(Data extracts Opens)

import Mathlib
import Summits.CriticalPhenomena.Ising3DConformalLimit.Theorems.PrecisionLaplacianMoebiusLimitOfTwoPointLawDensityOfLawReversal
import HarnessLib

/-!
# The weak dilation identity from the special-conformal Ward identity and translations
(stub W1 `stub_weakDilation` of line `multipole-ward-nonsat-endpoint`, crux
`MoebiusLimitOfTwoPointLaw`, item stmt-CriticalPhenomena-4801)

Pure analysis on `CorrFamily 3`, no probability. Let `S` be continuous on `NonCoincident`,
translation invariant, and satisfy the weak special-conformal Ward identities with weight `Δ`: for
every direction `b` and every smooth `φ` compactly supported in `NonCoincident 3 n`,
`∫ S_n(x) [(2Δ−6)(Σᵢ⟪b,xᵢ⟫) φ(x) + Dφ(x)[(K_b(xᵢ))ᵢ]] dx = 0`, where `K_b(y) = ‖y‖² b − 2⟪b,y⟫ y`.
Then the weak DILATION identity `∫ S_n(x) [(3−Δ) n φ(x) + Dφ(x)[x]] dx = 0` holds
(`stub_weakDilation`). This is the Lie-algebra relation `[P_b, K_b] = −2 D` (`‖b‖ = 1`), realised
without second derivatives: test the `K`-identity with the diagonal translate `φ(· − t b̂)`,
`b̂ = (b, …, b)` (again admissible, `testFunction_translate`), substitute `x = y + t b̂`
(`integral_add_right_eq_self`, `S(y + t b̂) = S(y)`) and expand
`K_b(yᵢ + t b) = K_b(yᵢ) − 2t yᵢ − t² b`, `⟪b, yᵢ + t b⟫ = ⟪b, yᵢ⟫ + t` (`sctField_add_smul`,
`ward_integrand_translate`): the result is a polynomial identity `A + t B − t² C = 0` for all real
`t`, whence `B = ∫ S_n [(2Δ−6) n φ − 2 Dφ[y]] = 0`, which is `−2` times the claim.

References: Di Francesco–Mathieu–Sénéchal, *Conformal Field Theory* (1997) §4.3.1 (dilations and
special conformal transformations, (4.62)) [FrancescoMathieuSenechal1997].
-/

noncomputable section

namespace Summit.CriticalPhenomena.Ising3DConformalLimit.PrecisionLaplacianMoebiusLimitOfTwoPointLaw

open Literature.Probability.LatticeModels Filter Topology MeasureTheory

/-! ## Auxiliary lemmas -/

/-- A continuous function `ψ` vanishing off `tsupport φ`, where `φ` is compactly supported inside
an open set `V` on which `g` is continuous, has an integrable product with `g`. -/
theorem integrable_mul_of_eq_zero_off_tsupport {X : Type*} [MeasurableSpace X]
    [TopologicalSpace X] [OpensMeasurableSpace X] {μ : Measure X} [IsFiniteMeasureOnCompacts μ]
    {g φ ψ : X → ℝ} {V : Set X} (hg : ContinuousOn g V) (hV : IsOpen V)
    (hφc : HasCompactSupport φ) (hφV : tsupport φ ⊆ V) (hψ : Continuous ψ)
    (hψ0 : ∀ x, x ∉ tsupport φ → ψ x = 0) :
    Integrable (fun x => g x * ψ x) μ := by
  have hsupp : Function.support ψ ⊆ tsupport φ := fun x hx => by_contra fun h => hx (hψ0 x h)
  exact integrable_mul_of_continuousOn hg hV hψ (hφc.mono' hsupp)
    ((closure_minimal hsupp (isClosed_tsupport φ)).trans hφV)

/-- The special conformal vector field `K_b(y) = ‖y‖² b − 2⟪b,y⟫ y` along a unit direction `b`,
shifted by `t b`: `K_b(y + t b) = K_b(y) − 2t y − t² b`. -/
theorem sctField_add_smul {b : EuclideanSpace ℝ (Fin 3)} (hb : ‖b‖ = 1) (t : ℝ)
    (y : EuclideanSpace ℝ (Fin 3)) :
    ‖y + t • b‖ ^ 2 • b - (2 * inner ℝ b (y + t • b)) • (y + t • b) =
      (‖y‖ ^ 2 • b - (2 * inner ℝ b y) • y) - (2 * t) • y - t ^ 2 • b := by
  have h1 : ‖y + t • b‖ ^ 2 = ‖y‖ ^ 2 + 2 * t * inner ℝ b y + t ^ 2 := by
    rw [norm_add_sq_real, real_inner_smul_right, real_inner_comm b y, norm_smul, mul_pow, hb,
      Real.norm_eq_abs, sq_abs]
    ring
  have h2 : inner ℝ b (y + t • b) = inner ℝ b y + t := by
    rw [inner_add_right, real_inner_smul_right, real_inner_self_eq_norm_sq, hb]
    ring
  rw [h1, h2]
  module

/-- Translating a smooth test function compactly supported in `NonCoincident 3 n` along a diagonal
direction `v̂ = (v, …, v)` gives again such a test function (the diagonal translation preserves
injectivity of configurations). -/
theorem testFunction_translate {n : ℕ} {φ : (Fin n → EuclideanSpace ℝ (Fin 3)) → ℝ}
    (hφ : ContDiff ℝ ((⊤ : ℕ∞) : WithTop ℕ∞) φ) (hφc : HasCompactSupport φ)
    (hφV : tsupport φ ⊆ NonCoincident 3 n) (v : EuclideanSpace ℝ (Fin 3)) :
    ContDiff ℝ ((⊤ : ℕ∞) : WithTop ℕ∞) (fun x => φ (x - fun _ => v)) ∧
      HasCompactSupport (fun x => φ (x - fun _ => v)) ∧
      tsupport (fun x => φ (x - fun _ => v)) ⊆ NonCoincident 3 n := by
  refine ⟨hφ.comp (contDiff_id.sub contDiff_const),
    hφc.comp_homeomorph (Homeomorph.subRight fun _ : Fin n => v), fun x hx => ?_⟩
  have hx' : (x - fun _ => v) ∈ tsupport φ :=
    tsupport_comp_subset_preimage φ (f := fun x => x - fun _ => v) (by fun_prop) hx
  have hinj : Function.Injective (x - fun _ => v) := hφV hx'
  exact (mem_nonCoincident x).2 fun i j hij => hinj (by simp only [Pi.sub_apply, hij])

/-- The `K`-Ward integrand of the translated test function `φ(· − t b̂)`, pulled back along
`x = y + t b̂` and using `S(y + t b̂) = S(y)`, is the quadratic polynomial `A(y) + t B(y) − t² C(y)`
in `t`. -/
theorem ward_integrand_translate (S : CorrFamily 3) (Δ : ℝ) (htr : IsTranslationInvariant S)
    {n : ℕ} (φ : (Fin n → EuclideanSpace ℝ (Fin 3)) → ℝ) {b : EuclideanSpace ℝ (Fin 3)}
    (hb : ‖b‖ = 1) (t : ℝ) (y : Fin n → EuclideanSpace ℝ (Fin 3)) :
    S n y * ((2 * Δ - 6) * (∑ i, inner ℝ b (y i)) * φ y +
          fderiv ℝ φ y (fun i => ‖y i‖ ^ 2 • b - (2 * inner ℝ b (y i)) • y i)) +
        t * (S n y * ((2 * Δ - 6) * n * φ y - 2 * fderiv ℝ φ y y)) -
        t ^ 2 * (S n y * fderiv ℝ φ y (fun _ => b)) =
      (fun x : Fin n → EuclideanSpace ℝ (Fin 3) =>
        S n x * ((2 * Δ - 6) * (∑ i, inner ℝ b (x i)) * φ (x - fun _ => t • b) +
          fderiv ℝ (fun z => φ (z - fun _ => t • b)) x
            (fun i => ‖x i‖ ^ 2 • b - (2 * inner ℝ b (x i)) • x i))) (y + fun _ => t • b) := by
  beta_reduce
  have hS : S n (y + fun _ => t • b) = S n y := htr n (t • b) y
  have hφ : φ ((y + fun _ => t • b) - fun _ => t • b) = φ y := by rw [add_sub_cancel_right]
  have hD : fderiv ℝ (fun z => φ (z - fun _ => t • b)) (y + fun _ => t • b) = fderiv ℝ φ y := by
    rw [fderiv_comp_sub, add_sub_cancel_right]
  have hsum : ∑ i, inner ℝ b (((y + fun _ => t • b) : Fin n → EuclideanSpace ℝ (Fin 3)) i) =
      ∑ i, inner ℝ b (y i) + n * t := by
    simp only [Pi.add_apply, inner_add_right, real_inner_smul_right, real_inner_self_eq_norm_sq,
      hb, one_pow, mul_one, Finset.sum_add_distrib, Finset.sum_const, Finset.card_univ,
      Fintype.card_fin, nsmul_eq_mul]
  have hK : (fun i => ‖((y + fun _ => t • b) : Fin n → EuclideanSpace ℝ (Fin 3)) i‖ ^ 2 • b -
        (2 * inner ℝ b (((y + fun _ => t • b) : Fin n → EuclideanSpace ℝ (Fin 3)) i)) •
          ((y + fun _ => t • b) : Fin n → EuclideanSpace ℝ (Fin 3)) i) =
      (fun i => ‖y i‖ ^ 2 • b - (2 * inner ℝ b (y i)) • y i) - (2 * t) • y -
        t ^ 2 • fun _ => b := by
    funext i
    simp only [Pi.add_apply, Pi.sub_apply, Pi.smul_apply]
    exact sctField_add_smul hb t (y i)
  rw [hS, hφ, hD, hsum, hK]
  simp only [map_sub, map_smul, smul_eq_mul]
  ring

/-- Integrated form of `ward_integrand_translate`: with `A = ∫ S [(2Δ−6)(Σ⟪b,yᵢ⟫) φ + Dφ[K⃗]]`,
`B = ∫ S [(2Δ−6) n φ − 2 Dφ[y]]`, `C = ∫ S Dφ[b̂]`, the `K`-Ward integral of the translate
`φ(· − t b̂)` equals `∫ (A(y) + t B(y) − t² C(y)) dy` (`integral_add_right_eq_self`). -/
theorem ward_integral_translate (S : CorrFamily 3) (Δ : ℝ) (htr : IsTranslationInvariant S)
    {n : ℕ} (φ : (Fin n → EuclideanSpace ℝ (Fin 3)) → ℝ) {b : EuclideanSpace ℝ (Fin 3)}
    (hb : ‖b‖ = 1) (t : ℝ) :
    ∫ y : Fin n → EuclideanSpace ℝ (Fin 3),
        (S n y * ((2 * Δ - 6) * (∑ i, inner ℝ b (y i)) * φ y +
            fderiv ℝ φ y (fun i => ‖y i‖ ^ 2 • b - (2 * inner ℝ b (y i)) • y i)) +
          t * (S n y * ((2 * Δ - 6) * n * φ y - 2 * fderiv ℝ φ y y)) -
          t ^ 2 * (S n y * fderiv ℝ φ y (fun _ => b))) =
      ∫ x : Fin n → EuclideanSpace ℝ (Fin 3),
        S n x * ((2 * Δ - 6) * (∑ i, inner ℝ b (x i)) * φ (x - fun _ => t • b) +
          fderiv ℝ (fun z => φ (z - fun _ => t • b)) x
            (fun i => ‖x i‖ ^ 2 • b - (2 * inner ℝ b (x i)) • x i)) := by
  refine Eq.trans ?_ (integral_add_right_eq_self _ (fun _ : Fin n => t • b))
  exact integral_congr_ae (Eventually.of_forall fun y => ward_integrand_translate S Δ htr φ hb t y)

/-! ## The stub -/

/-- **Stub W1 — weak dilation identity from K-Ward + translations.** For `S : CorrFamily 3`,
continuous on `NonCoincident` and translation invariant, the weak special-conformal Ward identities
with weight `Δ` imply the weak DILATION identity `∫ S_n(x) [(3 − Δ) n φ(x) + Dφ(x)[x]] dx = 0` for
every smooth `φ` compactly supported in `NonCoincident 3 n`. Proof: apply the K-identity (unit
direction `b`) to `φ_t := φ(· − t b̂)`, substitute `x = y + t b̂` and expand: a polynomial identity
`A + tB − t²C = 0` for all `t`, with `A = 0` (the K-identity for `φ` itself), so
`B = ∫ S [(2Δ−6) n φ − 2 Dφ[y]] = 0`, which is `−2` times the claim.
[FrancescoMathieuSenechal1997 §4.3.1] -/
theorem stub_weakDilation :
    ∀ (S : CorrFamily 3) (Δ : ℝ), (∀ n, ContinuousOn (S n) (NonCoincident 3 n)) →
      IsTranslationInvariant S →
      (∀ (n : ℕ) (b : EuclideanSpace ℝ (Fin 3)) (φ : (Fin n → EuclideanSpace ℝ (Fin 3)) → ℝ),
        ContDiff ℝ ((⊤ : ℕ∞) : WithTop ℕ∞) φ → HasCompactSupport φ →
        tsupport φ ⊆ NonCoincident 3 n →
        ∫ x, S n x * ((2 * Δ - 6) * (∑ i, inner ℝ b (x i)) * φ x +
          fderiv ℝ φ x (fun i => ‖x i‖ ^ 2 • b - (2 * inner ℝ b (x i)) • x i)) = 0) →
      ∀ (n : ℕ) (φ : (Fin n → EuclideanSpace ℝ (Fin 3)) → ℝ),
        ContDiff ℝ ((⊤ : ℕ∞) : WithTop ℕ∞) φ → HasCompactSupport φ →
        tsupport φ ⊆ NonCoincident 3 n →
        ∫ x, S n x * (((3 : ℝ) - Δ) * n * φ x + fderiv ℝ φ x x) = 0 := by
  intro S Δ hcont htr hward n φ hφ hφc hφV
  obtain ⟨b, hb⟩ : ∃ b : EuclideanSpace ℝ (Fin 3), ‖b‖ = 1 := ⟨EuclideanSpace.single 0 1, by simp⟩
  have hφ0 : Continuous φ := hφ.continuous
  have hD0 : Continuous (fderiv ℝ φ) := hφ.continuous_fderiv (by simp)
  have hV := isOpen_nonCoincident 3 n
  -- integrability of the three coefficients `A`, `B`, `C` of the polynomial identity
  have hIA : Integrable (fun y : Fin n → EuclideanSpace ℝ (Fin 3) =>
      S n y * ((2 * Δ - 6) * (∑ i, inner ℝ b (y i)) * φ y +
        fderiv ℝ φ y (fun i => ‖y i‖ ^ 2 • b - (2 * inner ℝ b (y i)) • y i))) := by
    refine integrable_mul_of_eq_zero_off_tsupport (hcont n) hV hφc hφV ?_ fun y hy => ?_
    · exact (by fun_prop : Continuous fun y : Fin n → EuclideanSpace ℝ (Fin 3) =>
          (2 * Δ - 6) * (∑ i, inner ℝ b (y i)) * φ y).add (hD0.clm_apply (by fun_prop))
    · simp [image_eq_zero_of_notMem_tsupport hy, fderiv_of_notMem_tsupport ℝ hy]
  have hIB : Integrable (fun y : Fin n → EuclideanSpace ℝ (Fin 3) =>
      S n y * ((2 * Δ - 6) * n * φ y - 2 * fderiv ℝ φ y y)) := by
    refine integrable_mul_of_eq_zero_off_tsupport (hcont n) hV hφc hφV ?_ fun y hy => ?_
    · exact (by fun_prop : Continuous fun y : Fin n → EuclideanSpace ℝ (Fin 3) =>
          (2 * Δ - 6) * n * φ y).sub (continuous_const.mul (hD0.clm_apply continuous_id))
    · simp [image_eq_zero_of_notMem_tsupport hy, fderiv_of_notMem_tsupport ℝ hy]
  have hIC : Integrable (fun y : Fin n → EuclideanSpace ℝ (Fin 3) =>
      S n y * fderiv ℝ φ y (fun _ => b)) := by
    refine integrable_mul_of_eq_zero_off_tsupport (hcont n) hV hφc hφV
      (hD0.clm_apply continuous_const) fun y hy => ?_
    simp [fderiv_of_notMem_tsupport ℝ hy]
  -- `A = 0`: the K-identity for `φ` itself
  have hA : ∫ y : Fin n → EuclideanSpace ℝ (Fin 3),
      S n y * ((2 * Δ - 6) * (∑ i, inner ℝ b (y i)) * φ y +
        fderiv ℝ φ y (fun i => ‖y i‖ ^ 2 • b - (2 * inner ℝ b (y i)) • y i)) = 0 :=
    hward n b φ hφ hφc hφV
  -- the polynomial identity `t B − t² C = 0` for all real `t`
  have hpoly : ∀ t : ℝ,
      t * (∫ y : Fin n → EuclideanSpace ℝ (Fin 3),
          S n y * ((2 * Δ - 6) * n * φ y - 2 * fderiv ℝ φ y y)) -
        t ^ 2 * (∫ y : Fin n → EuclideanSpace ℝ (Fin 3), S n y * fderiv ℝ φ y (fun _ => b)) =
      0 := by
    intro t
    obtain ⟨h1, h2, h3⟩ := testFunction_translate hφ hφc hφV (t • b)
    have hW := hward n b (fun x => φ (x - fun _ => t • b)) h1 h2 h3
    have hW' := (ward_integral_translate S Δ htr φ hb t).trans hW
    rw [integral_sub (hIA.fun_add (hIB.const_mul t)) (hIC.const_mul (t ^ 2)),
      integral_add hIA (hIB.const_mul t), integral_const_mul, integral_const_mul, hA,
      zero_add] at hW'
    exact hW'
  -- `B = 0` from `t = ±1`, and `B` is `−2` times the claimed integral
  have hB : ∫ y : Fin n → EuclideanSpace ℝ (Fin 3),
      S n y * ((2 * Δ - 6) * n * φ y - 2 * fderiv ℝ φ y y) = 0 := by
    have h1 := hpoly 1
    have h2 := hpoly (-1)
    linear_combination (h1 - h2) / 2
  have hrel : ∫ y : Fin n → EuclideanSpace ℝ (Fin 3),
        S n y * ((2 * Δ - 6) * n * φ y - 2 * fderiv ℝ φ y y) =
      -2 * ∫ x : Fin n → EuclideanSpace ℝ (Fin 3),
        S n x * (((3 : ℝ) - Δ) * n * φ x + fderiv ℝ φ x x) := by
    rw [← integral_const_mul]
    refine integral_congr_ae (Eventually.of_forall fun y => ?_)
    ring
  linarith [hB, hrel]

end Summit.CriticalPhenomena.Ising3DConformalLimit.PrecisionLaplacianMoebiusLimitOfTwoPointLaw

(Data extracts Closes)

On how many lines of the data does the word "expand" appear? Only the number is wanted.

2